Eu amo jeans. É meu uniforme dos dias intempestivos, dos dias relax, dos dias que não tenho ideias e quero resolver rapidamente a roupa. Mas eu aprendi a não usá-lo como bengala dos meus looks – é muito tentador recorrer só à velha e boa calça jeans de todo dia e deixar todas as outras paradas porque precisam de um tempo a mais para pensarmos nas coordenações.

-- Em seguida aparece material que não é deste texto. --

import Summits.BirchSwinnertonDyer.Rank1Residual.AdditivePotMult.RankOneIrreducibleLowerHalves
import Literature.NumberTheory.EllipticCurves.Wuthrich2014.ThreeAdicImageSupersingularProofs
import HarnessLib

/-!
# `RankOneIrreducibleLowerHalves` WITHOUT the binder `hL20` (Wuthrich's Lemma 20 is a tree theorem): binder-free twins

HONEST FRAMING (cell `b2b-bsdres`, run/shared/lean/b2b/bsd-rank1-residual/, verbatim in every
file): the goal of the cell is to DELETE the COMBINATION-SHAPED residual classes of the
Birch–Swinnerton-Dyer formula for ALL analytic-rank `≤ 1` elliptic curves over `ℚ` — "full BSD
formula for every rank `≤ 1` curve in class `C`" assembled STRICTLY from published theorems — so
that the rank-`≤ 1` remainder becomes exactly the CONSTRUCTION-SHAPED classes, which are TYPED
(missing-input `Prop`s), NOT attempted. This is not "finishing BSD". Team n1011 (N10 / N11), seat
p05, OWNERS row T-b1ss = the `hL20`-BINDER SWEEP on `Additive/` + `AdditivePotMult/`: Wuthrich's
Lemma 20 (registry A9, the named fact `Wuthrich2014.lemma20_surjective_threeAdic_of_semistable`: at a
prime-to-`9` conductor, `ρ̄_{E,3}` onto ⟹ `ρ̄_{E,3ⁿ}` onto for all `n`) is a tree THEOREM since
2026-08-21 (`Wuthrich2014.lemma20_surjective_threeAdic_of_semistable_holds`, file
`Literature/NumberTheory/EllipticCurves/Wuthrich2014/ThreeAdicImageSupersingularProofs.lean`, units
lit-kato / n1011-p02), so every theorem of the cell carrying it as a hypothesis has a twin WITHOUT that
binder.  This file states those twins for the theorems of its sibling (suffix `_noL20`; statement =
the sibling's statement with the binder deleted, other hypotheses unchanged; proof = the sibling's
theorem fed with `_holds`).  No claim beyond the stated classes; labels UNCHANGED; nothing is booked.
Theorems only (no definition, no named fact minted).

## What this file proves

Binder-free twins (`_noL20`) of the 1 theorems of `Summits/BirchSwinnertonDyer/Rank1Residual/AdditivePotMult/RankOneIrreducibleLowerHalves.lean` that carry the hypothesis
`(hL20 : Wuthrich2014.lemma20_surjective_threeAdic_of_semistable)`:
* `bsdp_of_classX4M_of_surjRankZero_of_lowerHalves_of_odd_noL20`

References: [Wuthrich2014] C. Wuthrich, Doc. Math. 19 (2014) 381–402, Lemma 20 (p. 399); the
sibling's references for everything else.
-/

noncomputable section

open scoped Classical NumberField

open WeierstrassCurve NumberField Literature.NumberTheory.EllipticCurves
  Literature.NumberTheory.EllipticCurves.ModularForms
  Literature.NumberTheory.EllipticCurves.Rank1Residual
  Literature.NumberTheory.EllipticCurves.Rank1Residual.Typed
  Literature.NumberTheory.Automorphic
  IsDedekindDomain

namespace Summit.BirchSwinnertonDyer.Rank1Residual.AdditivePotMult

variable {W : WeierstrassCurve ℚ} [W.IsElliptic] [W.IsGloballyMinimal] {p : ℕ} [Fact p.Prime]

/-- **Binder-free twin of `bsdp_of_classX4M_of_surjRankZero_of_lowerHalves_of_odd`** — the same statement WITHOUT the hypothesis
`Wuthrich2014.lemma20_surjective_threeAdic_of_semistable` (Wuthrich 2014 Lemma 20 = registry A9, now the tree
theorem `…_holds`); proof = the original fed with `_holds`. [cite: Wuthrich2014, Lemma 20 (p. 399)] -/
theorem bsdp_of_classX4M_of_surjRankZero_of_lowerHalves_of_odd_noL20
    (hDel : Delbourgo1998.prop4_rankZero_pow_dvd_constantCoeff)
    (hmodD : nonempty_modularParametrizationData)
    (hKato : Wuthrich2014.kato_halfEigenCharIdeal_dvd_cyclotomicPrime_of_surjective)
    (hGZ : ∀ (N : ℕ) [NeZero N] (W : WeierstrassCurve ℚ) (K : Type) [Field K] [NumberField K],
      gross_zagier N W K)
    (hKo : ∀ (N : ℕ) [NeZero N] (W : WeierstrassCurve ℚ) (K : Type) [Field K] [NumberField K],
      kolyvagin N W K)
    (hMN : ∀ (N : ℕ) [NeZero N] (W : WeierstrassCurve ℚ) (K : Type) [Field K] [NumberField K],
      MatarNekovar2019.thm03_padicValNat_card_sha_le_of_irreducible N W K)
    (hnf : exists_isNewformOf) (hHL : HoffsteinLuo1997_exists_twist_L_one_ne_zero)
    (hGZK : rank_eq_analyticRank_of_analyticRank_le_one) (hmod : hasEntireLFunction_rat)
    [NeZero (W.conductorNorm ℤ)] (hX : ClassX4M W p) (hr : W.analyticRank ≤ 1)
    (hsurj : W.analyticRank = 0 → Surj W p) (D : ModularParametrizationData W (W.conductorNorm ℤ))
    (hc : ¬ (p : ℤ) ∣ D.c) (htam : ¬ p ∣ W.tamagawaProduct)
    (hlow : ∀ (V : WeierstrassCurve ℚ) [V.IsElliptic] [V.IsGloballyMinimal], ClassX4M V p →
      V.j = W.j → V.analyticRank ≤ 1 → MissingLowerBoundAt V p) :
    BSDp W p :=
  bsdp_of_classX4M_of_surjRankZero_of_lowerHalves_of_odd hDel hmodD
    Wuthrich2014.lemma20_surjective_threeAdic_of_semistable_holds hKato hGZ hKo hMN hnf hHL hGZK
    hmod hX hr hsurj D hc htam hlow

end Summit.BirchSwinnertonDyer.Rank1Residual.AdditivePotMult

end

Hoje eu recorro às outras boas opções que disponho para não ficar repetitiva, nem muito óbvia, mas as peças em jeans terão sempre lugar cativo no meu coração. Eu tenho preferido os modelos retos e mais curtos para atualizar os looks, mas confesso que adoro quando consigo usar a calça flare escura, justamente por achá-la mais elegante e apta a transitar em diversos ambientes me sentindo mais arrumada que despojada!

Só não a uso tanto porque prefiro com salto ou plataformas e minha prioridade no momento tem sido o conforto dos sapatos baixos. Mas às vezes animo de sair com minha sandália flatform (de solado reto e alto) e por isso vou mostrar alguns pulos do gato para ficar mais arrumadinha quando não to com saco de pensar muito no look, rs!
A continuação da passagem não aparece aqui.